Un coup de foudre. Peut être. Tu as levé la tête, rivé le bleu de tes yeux dans les miens
 -

pardon! - 
un baiser, tes lèvres se sont posées sur les miennes, nos cheveux se sont un instant mêles, un baiser

 – merci!- ta tête maintenant reposait sur ma poitrine, je sentais ta queue durcir contre ma cuisse. Je bandais aussi. Sans honte aucune maintenant. Nous étions bien.

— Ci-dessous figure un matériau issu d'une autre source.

import Summits.QuantumAdvantage.QuantumAdvantage.Theorems.LinnikCubicClassGroupsDegreeOnePrimesEscapeClassPNTDHLinnik
import Summits.QuantumAdvantage.QuantumAdvantage.Theorems.LinnikCubicClassGroupsDegreeOnePrimesEscapeClassPNTNoExceptionalDegOne
import HarnessLib

/-!
# The class prime number theorem with the Deuring–Heilbronn phenomenon, VI: degree-one primes

Topic `Summits/QuantumAdvantage/QuantumAdvantage/Theorems`, cell B2b-1 (linnik-cubic), PART A (gen 4);
helper toward the crux `DegreeOnePrimesEscape` (stmt-QuantumAdvantage-11543) of route
`LinnikCubicClassGroups`.  HONEST FRAMING: the value of this file is a THEOREM (kernel-checked,
GRH-free) — NOT summit progress (the route still rests on the hypothesis-type target
`PureCubicClassNumberHard`).

`exists_degOnePrime_mem_class_absNorm_le_of_zeroRepulsion`: GIVEN the Deuring–Heilbronn phenomenon
(hypothesis `hDH`, the statement of `Literature.NumberTheory.LFunctions.NumberField.deuringHeilbronn`
verbatim), for every `n > 1` there is `L = L(n) > 0` such that every ideal class of every number field `K`
of degree `n` contains a prime ideal `𝔭` of RESIDUE DEGREE ONE (`N𝔭` a rational prime) with
`N𝔭 ≤ Q^{L}`, `Q = |d_K|·nⁿ` — the primes that the route's quantum algorithm samples.  (From the relative
class prime number theorem `thetaClass_relative_of_zeroRepulsion`: `θ_C(x) ≥ c₁(n) x Q^{−6}/8` at
`x = Q^{L}` by Stark's effective bound, `π_C(x) ≥ θ_C(x)/log x`, and at most `n(√x + 1)` primes of a class
have residue degree `≥ 2`.)  The odd-degree case is unconditional in the tree since PART A seat 4
(`exists_degOnePrime_mem_class_absNorm_le_of_odd`); the unconditional all-degree version follows once the
Literature theorem `deuringHeilbronn` lands (`…LeastPrimeIdeal.lean`).

References: A. Weiss, J. reine angew. Math. 338 (1983), Thm. 5.2 / 6.4 [Weiss1983];
J. Thorner, A. Zaman, Algebra Number Theory 13 (2019), Thm. 1.4 [ThornerZaman2019].
-/

noncomputable section

open Complex Real MeasureTheory Set Filter Topology
open scoped NumberField nonZeroDivisors

namespace Summit.QuantumAdvantage.QuantumAdvantage.Theorems.DegreeOnePrimesEscape

open Literature.NumberTheory.LFunctions Literature.NumberTheory.LFunctions.NumberField
  Literature.NumberTheory.LFunctions.AbelianDensity

/-- `θ_C(x) ≤ π_C(x) · log x` for `x ≥ 1` (every term `log N𝔭 ≤ log x`). [folklore] -/
theorem chebyshevThetaIdealClass_le_count_mul_log {K : Type} [Field K] [NumberField K]
    (C : ClassGroup (𝓞 K)) {x : ℝ} (hx : 1 ≤ x) :
    chebyshevThetaIdealClass K C x ≤ primeIdealClassCount K C x * Real.log x := by
  classical
  rw [chebyshevThetaIdealClass_eq_sum_primeIdealsInClassLE K C (by linarith), primeIdealClassCount,
    Set.ncard_eq_toFinset_card _ (finite_primeIdealsInClassLE C x)]
  have h := Finset.sum_le_card_nsmul (finite_primeIdealsInClassLE C x).toFinset
    (fun P : Ideal (𝓞 K) ↦ Real.log (Ideal.absNorm P : ℝ)) (Real.log x) (fun P hP ↦ ?_)
  · rwa [nsmul_eq_mul] at h
  · rw [Set.Finite.mem_toFinset] at hP
    obtain ⟨-, hle, hP0, -⟩ := hP
    have hpos : (0 : ℝ) < (Ideal.absNorm P : ℝ) := by
      exact_mod_cast Ideal.absNorm_pos_iff_mem_nonZeroDivisors.mpr hP0
    exact Real.log_le_log hpos hle

set_option maxHeartbeats 800000 in
/-- **Linnik's theorem for DEGREE-ONE prime ideals in every ideal class, every degree, given
Deuring–Heilbronn**: for `n > 1` there is `L > 0` such that every ideal class `C` of every number field `K`
of degree `n` contains a prime ideal whose norm is a rational prime `≤ Q^{L}`, `Q = |d_K|·nⁿ`.
Conditional only on `hDH` (the statement of the Literature theorem `deuringHeilbronn`).
[cite: Weiss1983, Theorem 5.2] [cite: ThornerZaman2019, Theorem 1.4] -/
theorem exists_degOnePrime_mem_class_absNorm_le_of_zeroRepulsion
    (hDH : ∃ C : ℝ, 0 < C ∧ ∀ (K : Type) [Field K] [NumberField K] (χ₁ : ClassGroup (𝓞 K) →* ℂˣ),
      χ₁ * χ₁ = 1 → ∀ β₁ : ℝ, 0 < β₁ → β₁ < 1 → classGroupLFunction K χ₁ β₁ = 0 →
      ∀ (χ : ClassGroup (𝓞 K) →* ℂˣ) (ρ : ℂ), classGroupLFunction K χ ρ = 0 → 1 / 2 ≤ ρ.re → ρ ≠ 1 →
        ρ ≠ β₁ →
        Real.log (1 / (C * (Real.log ((NumberField.discr K).natAbs : ℝ) +
            Module.finrank ℚ K * (Real.log (|ρ.im| + 2) + 1)) * (1 - β₁))) /
          (C * (Real.log ((NumberField.discr K).natAbs : ℝ) +
            Module.finrank ℚ K * (Real.log (|ρ.im| + 2) + 1))) ≤ 1 - ρ.re)
    (n : ℕ) (hn : 1 < n) :
    ∃ L : ℝ, 0 < L ∧ ∀ (K : Type) [Field K] [NumberField K], Module.finrank ℚ K = n →
      ∀ C : ClassGroup (𝓞 K), ∃ (P : Ideal (𝓞 K)) (hP : P ∈ (Ideal (𝓞 K))⁰), (Ideal.absNorm P).Prime ∧
        ClassGroup.mk0 ⟨P, hP⟩ = C ∧ (Ideal.absNorm P : ℝ) ≤ ThornerZaman.condQn K ^ L := by
  classical
  obtain ⟨a₂, c, ha₂1, hc, hcn, hθ⟩ :=
    thetaClass_relative_of_zeroRepulsion hDH n hn (by norm_num : (0 : ℝ) < 1 / 2)
  obtain ⟨c₁, hc₁, hc₁1, heff⟩ := Residue.one_sub_realZero_ge_condQn_rpow n hn
  have hn2 : (2 : ℝ) ≤ n := by exact_mod_cast hn
  set L : ℝ := max (max a₂ 32) (80 + 128 / c₁) with hL
  have hLa₂ : a₂ ≤ L := le_trans (le_max_left _ _) (le_max_left _ _)
  have hL32 : (32 : ℝ) ≤ L := le_trans (le_max_right _ _) (le_max_left _ _)
  have hLu : 80 + 128 / c₁ ≤ L := le_max_right _ _
  refine ⟨L, by linarith, fun K _ _ hKn C ↦ ?_⟩
  have hK : 1 < Module.finrank ℚ K := by rw [hKn]; exact hn
  set Q : ℝ := ThornerZaman.condQn K with hQ
  have hQ12 : (12 : ℝ) ≤ Q := ThornerZaman.twelve_le_condQn (K := K) hK
  have hQ1 : (1 : ℝ) < Q := by linarith
  have hQ0 : (0 : ℝ) < Q := by linarith
  have hQne : Q ≠ 0 := hQ0.ne'
  have hlogQ : 2 ≤ Real.log Q := two_lt_log_twelve.le.trans (Real.log_le_log (by norm_num) hQ12)
  have hlogQQ : Real.log Q ≤ Q := by have := Real.log_le_sub_one_of_pos hQ0; linarith
  set x : ℝ := Q ^ L with hx
  have hxa₂ : Q ^ a₂ ≤ x := Real.rpow_le_rpow_of_exponent_le hQ1.le hLa₂
  have hxQ : Q ≤ x := by
    have := Real.rpow_le_rpow_of_exponent_le hQ1.le (show (1 : ℝ) ≤ L by linarith)
    rwa [Real.rpow_one] at this
  have hx1 : (1 : ℝ) < x := by linarith
  have hx0 : 0 < x := by linarith
  have hlogx : Real.log x = L * Real.log Q := by rw [hx, Real.log_rpow hQ0]
  have hlogx0 : 0 < Real.log x := Real.log_pos hx1
  have hLlog : 32 * 2 ≤ L * Real.log Q := mul_le_mul hL32 hlogQ (by norm_num) (by linarith)
  have hlogx1 : 1 ≤ Real.log x := by rw [hlogx]; linarith
  have hL16 : 16 ≤ Real.log x := by rw [hlogx]; linarith
  have hL80 : 80 < L := by have := div_pos (by norm_num : (0 : ℝ) < 128) hc₁; linarith
  set h : ℝ := (NumberField.classNumber K : ℝ) with hh
  have hh1 : 1 ≤ h := by rw [hh]; exact_mod_cast one_le_classNumber (K := K)
  have hh0 : 0 < h := by linarith
  have hhQ : h ≤ Q ^ 4 := by
    have := ThornerZaman.classNumber_le_condQn_pow (K := K) hK; rw [← hQ] at this; exact this
  have hnQ : (Module.finrank ℚ K : ℝ) ≤ Q := ThornerZaman.finrank_le_condQn (K := K)
  have hQm2' : 0 < Q ^ (-(2 : ℝ)) := Real.rpow_pos_of_pos hQ0 _
  have hQm2 : Q ^ (-(2 : ℝ)) ≤ 1 := Real.rpow_le_one_of_one_le_of_nonpos hQ1.le (by norm_num)
  set m' : ℝ := c₁ * Q ^ (-(2 : ℝ)) with hm'
  have hm'0 : 0 < m' := mul_pos hc₁ hQm2'
  have hm'1 : m' ≤ 1 := (mul_le_mul hc₁1 hQm2 hQm2'.le zero_le_one).trans (by norm_num)
  have hm'2 : m' = c₁ * (Q ^ 2)⁻¹ := by rw [hm', Real.rpow_neg hQ0.le, Real.rpow_two]
  -- Step 1: `θ_C(x) ≥ x m' / (8 h)`
  have hθlow : x * m' / (8 * h) ≤ chebyshevThetaIdealClass K C x := by
    have hcmp : x * m' / (8 * h) ≤ x / h - 1 / 2 * x / h := by
      rw [show x / h - 1 / 2 * x / h = x * 4 / (8 * h) by field_simp; ring]
      exact div_le_div_of_nonneg_right (mul_le_mul_of_nonneg_left (by linarith) hx0.le) (by positivity)
    rcases hθ K hKn with hgood | ⟨χ₁, β₁, hreal, hβlow, hβ1, hLz, hexc⟩
    · have h1 := (abs_sub_le_iff.1 (hgood x hxa₂ C)).2
      linarith
    · obtain ⟨hM0, hb⟩ := hexc x hxa₂ C
      have h1 := (abs_sub_le_iff.1 hb).2
      have hδ : m' ≤ 1 - β₁ := heff K hKn χ₁ hreal β₁ hβ1 hLz
      have hβ34 : 3 / 4 ≤ β₁ := by
        have hlog4 : 1 < Real.log 4 := by
          rw [show (4:ℝ) = 2 ^ 2 by norm_num, Real.log_pow]; have := Real.log_two_gt_d9; push_cast; linarith
        have hlogd : 0 ≤ Real.log ((NumberField.discr K).natAbs : ℝ) := Real.log_natCast_nonneg _
        have hc4 : c ≤ 1 / 4 := by
          refine hcn.trans ?_
          rw [div_le_div_iff_of_pos_left one_pos (by positivity) (by norm_num)]
          have := sq_nonneg (n : ℝ); linarith
        have : c / (Real.log ((NumberField.discr K).natAbs : ℝ) + Real.log 4) ≤ 1 / 4 := by
          rw [div_le_iff₀ (by linarith)]; linarith
        linarith
      have hM := sub_mul_rpow_div_ge hx1 hL16 hβ34 hβ1 (abs_re_classGroupChar_apply_le hreal C)
      have hmin : m' ≤ min 1 ((1 - β₁) * Real.log x) := by
        refine le_min hm'1 (hδ.trans ?_)
        have := mul_le_mul_of_nonneg_left hlogx1 (by linarith : (0 : ℝ) ≤ 1 - β₁); linarith
      set M : ℝ := x - ((χ₁ C : ℂ)).re * x ^ β₁ / β₁ with hMdef
      have hM' : x / 4 * m' ≤ M := le_trans (mul_le_mul_of_nonneg_left hmin (by positivity)) hM
      have h2 : x * m' / (8 * h) ≤ M / h - 1 / 2 * M / h := by
        rw [show M / h - 1 / 2 * M / h = M * 4 / (8 * h) by field_simp; ring]
        exact div_le_div_of_nonneg_right (by linarith) (by positivity)
      linarith
  -- Step 2: `π_C(x) ≥ θ_C(x)/log x` and the degree-`≥ 2` count
  have hπ : x * m' / (8 * h) / Real.log x ≤ primeIdealClassCount K C x := by
    have := chebyshevThetaIdealClass_le_count_mul_log C hx1.le
    rw [div_le_iff₀ hlogx0]; linarith
  have hdeg := primeIdealClassCount_sub_degOneClassCount_le K C hx0.le
  -- Step 3: `16 L Q⁸ < c₁ √x` (`√x = Q⁸ · Q^{L/2 − 8} ≥ Q⁸ e^{L−16} ≥ Q⁸ (L−16)²/4`)
  have hsx0 : 0 < Real.sqrt x := Real.sqrt_pos.2 hx0
  have hxx : Real.sqrt x * Real.sqrt x = x := Real.mul_self_sqrt hx0.le
  have hC : 16 * L * Q ^ 8 < c₁ * Real.sqrt x := by
    have hsx : Real.sqrt x = Q ^ (8 : ℝ) * Q ^ (L / 2 - 8) := by
      rw [Real.sqrt_eq_rpow, hx, ← Real.rpow_mul hQ0.le, ← Real.rpow_add hQ0]; ring_nf
    have hQ8 : Q ^ (8 : ℝ) = Q ^ 8 := by norm_cast
    have hexp : Real.exp (L - 16) ≤ Q ^ (L / 2 - 8) := by
      rw [Real.rpow_def_of_pos hQ0, Real.exp_le_exp]
      have : 2 * (L / 2 - 8) ≤ Real.log Q * (L / 2 - 8) :=
        mul_le_mul_of_nonneg_right hlogQ (by linarith)
      linarith
    have hu : (L - 16) ^ 2 / 4 ≤ Real.exp (L - 16) := by
      have h1 := Real.add_one_le_exp ((L - 16) / 2)
      have h2 : Real.exp (L - 16) = Real.exp ((L - 16) / 2) * Real.exp ((L - 16) / 2) := by
        rw [← Real.exp_add]; ring_nf
      rw [h2]
      have h3 : 0 ≤ (L - 16) / 2 + 1 := by linarith
      have h4 := mul_le_mul h1 h1 h3 (Real.exp_pos _).le
      have e : ((L - 16) / 2 + 1) * ((L - 16) / 2 + 1) = (L - 16) ^ 2 / 4 + (L - 16) + 1 := by ring
      linarith
    have hpoly : 16 * L < c₁ * ((L - 16) ^ 2 / 4) := by
      have hu0 : 64 + 128 / c₁ ≤ L - 16 := by linarith
      have h1 : 16 * c₁ + 32 ≤ c₁ * (L - 16) / 4 := by
        have := mul_le_mul_of_nonneg_left hu0 hc₁.le
        have e : c₁ * (64 + 128 / c₁) = 64 * c₁ + 128 := by field_simp
        linarith
      have h2 : (16 * c₁ + 32) * (L - 16) ≤ c₁ * (L - 16) / 4 * (L - 16) :=
        mul_le_mul_of_nonneg_right h1 (by linarith)
      have h3 : 0 ≤ c₁ * (L - 16) := mul_nonneg hc₁.le (by linarith)
      have e1 : c₁ * (L - 16) / 4 * (L - 16) = c₁ * ((L - 16) ^ 2 / 4) := by ring
      have e2 : (16 * c₁ + 32) * (L - 16) = 16 * (c₁ * (L - 16)) + 32 * L - 512 := by ring
      linarith
    calc 16 * L * Q ^ 8 < c₁ * ((L - 16) ^ 2 / 4) * Q ^ 8 := mul_lt_mul_of_pos_right hpoly (pow_pos hQ0 8)
      _ ≤ c₁ * Q ^ (L / 2 - 8) * Q ^ 8 :=
          mul_le_mul_of_nonneg_right (mul_le_mul_of_nonneg_left (hu.trans hexp) hc₁.le) (by positivity)
      _ = c₁ * Real.sqrt x := by rw [hsx, hQ8]; ring
  -- Step 4: `n (√x + 1) < x m'/(8 h log x)`
  have hkey : (Module.finrank ℚ K : ℝ) * (Real.sqrt x + 1) < x * m' / (8 * h) / Real.log x := by
    have hsqrt1 : 1 ≤ Real.sqrt x := by rw [← Real.sqrt_one]; exact Real.sqrt_le_sqrt hx1.le
    have hn0 : (0 : ℝ) ≤ (Module.finrank ℚ K : ℝ) := Nat.cast_nonneg _
    have hA : (Module.finrank ℚ K : ℝ) * (Real.sqrt x + 1) ≤ 2 * Q * Real.sqrt x :=
      calc (Module.finrank ℚ K : ℝ) * (Real.sqrt x + 1) ≤ Q * (Real.sqrt x + 1) :=
            mul_le_mul_of_nonneg_right hnQ (by positivity)
        _ ≤ Q * (2 * Real.sqrt x) := mul_le_mul_of_nonneg_left (by linarith) hQ0.le
        _ = 2 * Q * Real.sqrt x := by ring
    have hden : 0 < 8 * h * Real.log x := by positivity
    have hden' : 8 * h * Real.log x ≤ 8 * L * Q ^ 5 := by
      rw [hlogx]
      have h1 : h * (L * Real.log Q) ≤ Q ^ 4 * (L * Real.log Q) :=
        mul_le_mul_of_nonneg_right hhQ (by positivity)
      have h2 : Q ^ 4 * (L * Real.log Q) ≤ Q ^ 4 * (L * Q) :=
        mul_le_mul_of_nonneg_left (mul_le_mul_of_nonneg_left hlogQQ (by linarith)) (by positivity)
      have e1 : 8 * h * (L * Real.log Q) = 8 * (h * (L * Real.log Q)) := by ring
      have e2 : 8 * L * Q ^ 5 = 8 * (Q ^ 4 * (L * Q)) := by ring
      rw [e1, e2]; linarith
    have h1 : x * m' / (8 * L * Q ^ 5) ≤ x * m' / (8 * h) / Real.log x := by
      rw [div_div]; exact div_le_div_of_nonneg_left (by positivity) hden hden'
    have h2 : 2 * Q * Real.sqrt x < x * m' / (8 * L * Q ^ 5) := by
      rw [lt_div_iff₀ (by positivity), hm'2]
      have e1 : 2 * Q * Real.sqrt x * (8 * L * Q ^ 5) = (16 * L * Q ^ 8) * Real.sqrt x * (Q ^ 2)⁻¹ := by
        field_simp; ring
      have hQ2pos : 0 < (Q ^ 2)⁻¹ := by positivity
      have h3 : (16 * L * Q ^ 8) * Real.sqrt x * (Q ^ 2)⁻¹ < (c₁ * Real.sqrt x) * Real.sqrt x * (Q ^ 2)⁻¹ :=
        mul_lt_mul_of_pos_right (mul_lt_mul_of_pos_right hC hsx0) hQ2pos
      have e3 : (c₁ * Real.sqrt x) * Real.sqrt x * (Q ^ 2)⁻¹ = x * (c₁ * (Q ^ 2)⁻¹) := by
        rw [mul_assoc c₁, hxx]; ring
      linarith [e1, h3, e3]
    linarith
  -- hence a degree-one prime exists in `C` below `x`
  have hpos : 0 < (degOneClassCount K C x : ℝ) := by linarith
  have hne : degOneClassCount K C x ≠ 0 := by
    intro h0; rw [h0, Nat.cast_zero] at hpos; exact lt_irrefl _ hpos
  obtain ⟨P, hPprime, hPx, hP0, hPC⟩ := Set.nonempty_of_ncard_ne_zero hne
  exact ⟨P, hP0, hPprime, hPC, hPx⟩

end Summit.QuantumAdvantage.QuantumAdvantage.Theorems.DegreeOnePrimesEscape

end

Nous nous sommes caressés lentement,  tendrement,  longuement.  Puis tu as pris ma queue en mains et  j'ai fait de même et nous nous sommes branlés conjointement,  les yeux dans les yeux. Tu as jouis le premier, couvrant ma main de ta semence et je t'ai suivi de peu dans l'extase,  mêlant mon sperme au tien. 
Je t'ai écouté dormir tout le reste de la nuit. J'ai laissé les premières lueurs du jour nous caresser. Il me fallait partir, reprendre le cours normal de mon existence.
Nous nous sommes quittés devant l'hôtel
 – ce soir? Peut être? On se verra – ces questions n'appelaient pas de réponse.
Le soir venu, ma promenade habituelle. À ta place habituelle: rien ni personne. Je cherchai vainement quelque chose de toi; quelque chose juste pour ma mémoire.
Un dernier rayon de soleil éclairait les planches de la promenade. Je me suis assis, occupant ton espace. Tournons cette page.